I've never understood how my much newer Kobo is just as slow as my first Kobo reader which was 10+ years ago, or why both of them rather frequently hang and have to be power-cycled.
kind of what i was thinking, but i didn't want to be a buzzkill. if you can get over the terrible usb charging, an old kindle with KOreader and calibre sync is amazing, and will be a much, much nicer hardware than this thing that only an engineer could love.
I had this opinion before I actually used a smaller device. I now have xteink x3 which is 3.7” and it’s just awesome. After a couple of minutes it disappears in my hand like I forget I’m even holding a device. I wouldn’t use it for graphical novels but for regular books it’s just perfect
> Cyrillic scripts like Russian and Ukrainian are supported via GNU Unifont, along with Arabic and Hebrew.
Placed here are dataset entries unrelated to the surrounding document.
import Summits.QuantumFields.YangMills.Theorems.BalabanUVNodesN07FaceDatumGeometry
import Literature.MathematicalPhysics.QuantumFieldTheory.Balaban1983to89.Node00.CriticalOnFibreTop
import Literature.MathematicalPhysics.QuantumFieldTheory.Balaban1983to89.Node00.Record12BgRowCoClassCPM
import Literature.MathematicalPhysics.QuantumFieldTheory.Balaban1983to89.B10Eq2DensityTower
import Literature.MathematicalPhysics.QuantumFieldTheory.Balaban1983to89.B16Thm1BaseAtRecord11

/-!
# BalabanUVNodes ∕ N07 ([Balaban1985Variational] Thm 1 (6)–(8) ∕ Prop. 8 p. 304, TOP-DOMAIN ∕ `CoP` currency of director-ym №160's F7 edition) —
# def-P11's GUARDED top-domain facts `VariationalThm1RegSepTop7M F N Sup B₃ a₀ a₁` and `VariationalThm1RegSepCoP7M` (FILE 12d; binder `0 < M₁`,
# LOCATED-P11-EMPTY-SUPPORT) FROM THE TOP-DOMAIN STEP FORM OF PROPOSITION 8 (`Node00.Prop8RegSepTopStep`), the step `k = 0` being the FLAT unconstrained minimiser

Cell `pub-ymgap`, seat `pub-ymgap-dag-n07-e` generation 8 (R141 (C), DAG node N07 = [15]; ROW P11; INBOX INTENT-20d ∕ AMEND-20d).  `--kind proof --supports stmt-QuantumFields-20293 --as helper`
(plan g68 KEY-20).  THEOREMS ONLY (0 `def`, 0 `sorry`).  Twin of `…N07Thm1Co7FromProp8` (p521373) with FILE 12a's top-domain objects (`Sect2.omegaPlaqsTop ∕ omegaBondsTop ∕
CoDivClassOnTop`) and FILE 12d's binder `0 < ν.M₁` (node00-def-P11 g3 LOCATED-P11-EMPTY-SUPPORT: at `M₁ = 0` the support selector of record is empty).

WHAT THIS FILE DOES.  At `k = 0` the determining set is empty (`B16Thm1BaseAtRecord11.agreeOn_genSet_seq_zero`, cited), so a (2.12) minimiser over print's class (6)
ON ANY TOP DOMAIN `Ω₀` is an unconstrained minimiser in a class containing `1`: action `0`, every plaquette trivial, zero co-divergence ⇒ (8) with room (`0 < B₃δ_n`).
Hence ★ `variationalThm1RegSepTop7M_of_prop8TopStep (Sup) (hB : 0 < B₃)` and ★ `variationalThm1RegSepCoP7M_of_prop8TopStep (hB)` (FILE 12d: `…CoP7M` IS `…Top7M`
at `Sup := suppDomOfRecord`, definitional) — the K0 row's displayed [15] content under `CoP` (guarded) ⟸ [15] PROP. 8 (top-domain step form) + Fermat, for `0 < B₃`.

HONEST FRAMING: count-neutral kernel bookkeeping; Prop. 8 NOT claimed; nothing of Bałaban asserted; N07 ∕ K0⁗ NOT discharged (5∕27); one finite T⁴ programme at
fixed ε — NOT continuum ∕ ℝ⁴ ∕ OS ∕ mass gap ∕ Clay.

DEPENDENCES (by name): `Node00.(Prop8RegSepTopStep, regular_of_isMinimizer_classTop_of_prop8TopStep)` (this seat, `CriticalOnFibreTop` p524052), def-P11 FILE 12d
`Node00.(VariationalThm1RegSepTop7M, VariationalThm1RegSepCoP7M, VariationalThm1RegSepTop7M.toCoP7M)`, def-R FILE 22′ `Node00.suppDomOfRecord`, part A1 `norm_coDivSum_le`,
19a `dist1_plaqHol_sq_le_wilsonAction4`, `B10Eq2DensityTower.wilsonAction4_one`, `B16Thm1BaseAtRecord11.agreeOn_genSet_seq_zero`.
-/

noncomputable section

namespace Summit.QuantumFields.YangMills.BalabanUVNodes.N07Thm1Top7FromProp8

open Literature.MathematicalPhysics.QuantumFieldTheory.Balaban1983to89
open Literature.MathematicalPhysics.QuantumFieldTheory.Balaban1983to89.T4Continuum (T4Family)
open Literature.MathematicalPhysics.QuantumFieldTheory.Balaban1983to89.Node00
open Literature.MathematicalPhysics.QuantumFieldTheory.Balaban1983to89.B15DeterminingSets
open Summit.QuantumFields.YangMills.BalabanUVNodes.N07SmallActionBoundaryAvoidance (dist1_plaqHol_sq_le_wilsonAction4)
open Summit.QuantumFields.YangMills.BalabanUVNodes.N07FaceDatumAverage (norm_coDivSum_le)
open scoped Matrix.Norms.L2Operator

variable {F : T4Family} {N : ℕ} [NeZero N]

/-- **AT `k = 0` A MINIMISER OVER PRINT'S CLASS (6) ON A TOP DOMAIN IS FLAT**: the class contains `1` (`ε₀ > 0`), the fibre is everything (empty determining set),
so `A(U₀) ≤ A(1) = 0` and every plaquette of `U₀` has `dist1 = 0`. [cite: Balaban1985Variational, (5)–(6) p.278; Balaban1985RegularSpaces, (1.10) p.77] -/
theorem dist1_plaqHol_eq_zero_of_isMinimizer_classTop_zero {ν : Stage7Numerics} {M : ℕ} {g : ℕ → ℝ} {K : ℕ} (s : SeqOfRecord F ν M g K 0)
    {Ω₀ : Set (Site (F.P K) 0)} {ε₀ : ℝ} (hε₀ : 0 < ε₀) {W : MSField (F.P K) (SU N)} {U₀ : GaugeField (F.P K) 0 (SU N)}
    (hU₀ : IsMinimizer (avOfRecord F N K)
      {U | (∀ n, n ≤ 0 → PlaqSmallOn (Sect2.omegaPlaqsTop s.Ω Ω₀ n) (ε₀ * (F.P K).eta n ^ 2) U) ∧ Sect2.CoDivClassOnTop s.Ω Ω₀ 0 ε₀ U}
      (genSet s.Ω 0) W U₀)
    (q : Plaq (F.P K) 0) : dist1 (GaugeField.plaqHol U₀ q) = 0 := by
  have hη : ∀ n, 0 < (F.P K).eta n := fun n => pow_pos (inv_pos.mpr (by exact_mod_cast (F.P K).L_pos)) n
  have h1plaq : ∀ q : Plaq (F.P K) 0, dist1 (GaugeField.plaqHol (1 : GaugeField (F.P K) 0 (SU N)) q) ≤ 0 := fun q => by
    show dist1 ((1 : SU N) * 1 * 1⁻¹ * 1⁻¹) ≤ 0
    rw [inv_one, mul_one, mul_one, mul_one, GaugeGroup.dist1_one]
  have h1 : (1 : GaugeField (F.P K) 0 (SU N)) ∈
      {U | (∀ n, n ≤ 0 → PlaqSmallOn (Sect2.omegaPlaqsTop s.Ω Ω₀ n) (ε₀ * (F.P K).eta n ^ 2) U) ∧ Sect2.CoDivClassOnTop s.Ω Ω₀ 0 ε₀ U} := by
    refine ⟨fun n _ q _ => (h1plaq q).trans_lt (mul_pos hε₀ (pow_pos (hη n) 2)), fun j _ b _ => ?_⟩
    have h := norm_coDivSum_le (1 : GaugeField (F.P K) 0 (SU N)) le_rfl h1plaq b.src b.dir
    rw [mul_zero, mul_zero] at h
    exact h.trans_lt (mul_pos hε₀ (pow_pos (hη j) 3))
  have hA : wilsonAction4 U₀ ≤ 0 := by
    have h := hU₀.2.2 1 h1 (B16Thm1BaseAtRecord11.agreeOn_genSet_seq_zero F N s _ _)
    have h0 : wilsonAction4 (1 : GaugeField (F.P K) 0 (SU N)) = 0 := B10Eq2DensityTower.wilsonAction4_one
    linarith
  have hsq := dist1_plaqHol_sq_le_wilsonAction4 U₀ q
  have hN : (0 : ℝ) ≤ 2 * N := by positivity
  have h2 : 2 * (N : ℝ) * wilsonAction4 U₀ ≤ 0 := mul_nonpos_of_nonneg_of_nonpos hN hA
  have h3 : dist1 (GaugeField.plaqHol U₀ q) ^ 2 = 0 := le_antisymm (hsq.trans h2) (sq_nonneg _)
  exact pow_eq_zero_iff (two_ne_zero) |>.mp h3

/-- ★ **DEF-P11's GUARDED TOP-DOMAIN FACT (FILE 12d, binder `0 < M₁`) FROM THE TOP-DOMAIN STEP FORM OF PROPOSITION 8**, for `0 < B₃` and ANY support selector
`Sup`: at a genuine step by `regular_of_isMinimizer_classTop_of_prop8TopStep` (minimal over the open class ⇒ critical ⇒ Prop. 8), at `k = 0` by flatness of the
unconstrained minimiser. [cite: Balaban1985Variational, Thm 1 (6)–(8) pp.278–279, p.299, Prop. 8 p.304; Balaban1988Convergent, (2.12) p.256] -/
theorem variationalThm1RegSepTop7M_of_prop8TopStep (Sup : (ν : Stage7Numerics) → (K : ℕ) → (ℕ → Set (Site (F.P K) 0)) → Set (Site (F.P K) 0))
    {B₃ a₀ a₁ : ℝ} (hB : 0 < B₃) (h8 : Prop8RegSepTopStep F N Sup B₃ a₀ a₁) :
    VariationalThm1RegSepTop7M F N Sup B₃ a₀ a₁ := by
  intro ν M g K k s hsep hM₁ ε₀ δ hδ hcomp hcomp' hε₀ W h7 U₀ hU₀
  rcases Nat.eq_zero_or_pos k with rfl | hk
  · -- `k = 0`: the unconstrained minimiser is flat
    have hε₀pos : 0 < ε₀ := lt_of_lt_of_le (mul_pos hB (hδ 0 le_rfl).1) (hδ 0 le_rfl).2.2
    have hη : ∀ n, 0 < (F.P K).eta n := fun n => pow_pos (inv_pos.mpr (by exact_mod_cast (F.P K).L_pos)) n
    have hflat : ∀ q, dist1 (GaugeField.plaqHol U₀ q) ≤ 0 := fun q =>
      le_of_eq (dist1_plaqHol_eq_zero_of_isMinimizer_classTop_zero s hε₀pos hU₀ q)
    refine ⟨fun n hn q _ => (hflat q).trans_lt (mul_pos (mul_pos hB (hδ n hn).1) (pow_pos (hη n) 2)), fun n hn b _ => ?_⟩
    have h := norm_coDivSum_le U₀ le_rfl hflat b.src b.dir
    rw [mul_zero, mul_zero] at h
    exact h.trans_lt (mul_pos (mul_pos hB (hδ n hn).1) (pow_pos (hη n) 3))
  · exact regular_of_isMinimizer_classTop_of_prop8TopStep h8 ν M g K k s hsep hM₁ hk ε₀ δ hδ hcomp hcomp' hε₀ W h7 hU₀

/-- ★ **DEF-P11's GUARDED `CoP` FACT (the K0 row's displayed [15] content under director-ym №160's F7 edition, binder `0 < M₁`) FROM PROPOSITION 8** at def-R's
support selector: `VariationalThm1RegSepCoP7M` IS `VariationalThm1RegSepTop7M` at `Sup := suppDomOfRecord` (FILE 12d, definitional).
[cite: Balaban1985Variational, Thm 1 (6)–(8) pp.278–279, Prop. 8 p.304] -/
theorem variationalThm1RegSepCoP7M_of_prop8TopStep {B₃ a₀ a₁ : ℝ} (hB : 0 < B₃)
    (h8 : Prop8RegSepTopStep F N (fun ν K Ω => suppDomOfRecord F ν K Ω) B₃ a₀ a₁) :
    VariationalThm1RegSepCoP7M F N B₃ a₀ a₁ :=
  (variationalThm1RegSepTop7M_of_prop8TopStep (fun ν K Ω => suppDomOfRecord F ν K Ω) hB h8).toCoP7M

end Summit.QuantumFields.YangMills.BalabanUVNodes.N07Thm1Top7FromProp8

end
So much for proper typography...
I guess it's still useful for an ocasional Cyrillic word inside an English text, but reading a book set in GNU Unifont is not going to be a pleasurable experience.
This looks nice - I think ‘small enough to be pocketable’ is an important form factor. Reading preferences are a very personal thing, and for people like me - who feel they internalize more effectively when reading from a physical book better than when reading from a screen - this form factor makes owning one more worthwhile.
I have always wondered why the form factor that has been settled on for e-readers was ‘book-like’, other than the obvious screen-size advantages. I wonder if there is a better form-factor out there and if anyone has any ideas. Electronic devices don’t need to resemble the thing they are replacing, and it’s sometimes better that they don’t.
I know a lot of people lust after the clamshell e-reader imagined in the film It Follows. [1]
The haptics of a physical book are, I think, what helps me better remember them, because memory is intrinsically linked non-digital sensory information like touch, and smell.
I’ve personally tried a few prototypes to try to bring unique sensory inputs to individual books read digitally to help me remember each one better: converting an AliExpress Game Boy into one to enable more haptic and visual differentiation; generative ambient & binaural music that is automatically created based on the text shown.
Each did help, to an extent, in preventing the way everything I read on an e-reader slightly blurs into indistinct memories of ‘reading generally’, rather than ‘reading this specific book’.
Maybe the e-reader has to be as personally customizable as a cyberdeck for those of us who kind of need the other sensory inputs. So it’s good that the firmware on this one seems to be open-source, but I haven’t yet read through it to understand the extent of that.
Personally, having a book-like form factor is a property that moves it into it's own tactile/haptic experience. These small newspaper-column width readers seem to just take you further down the 'reading generally' path.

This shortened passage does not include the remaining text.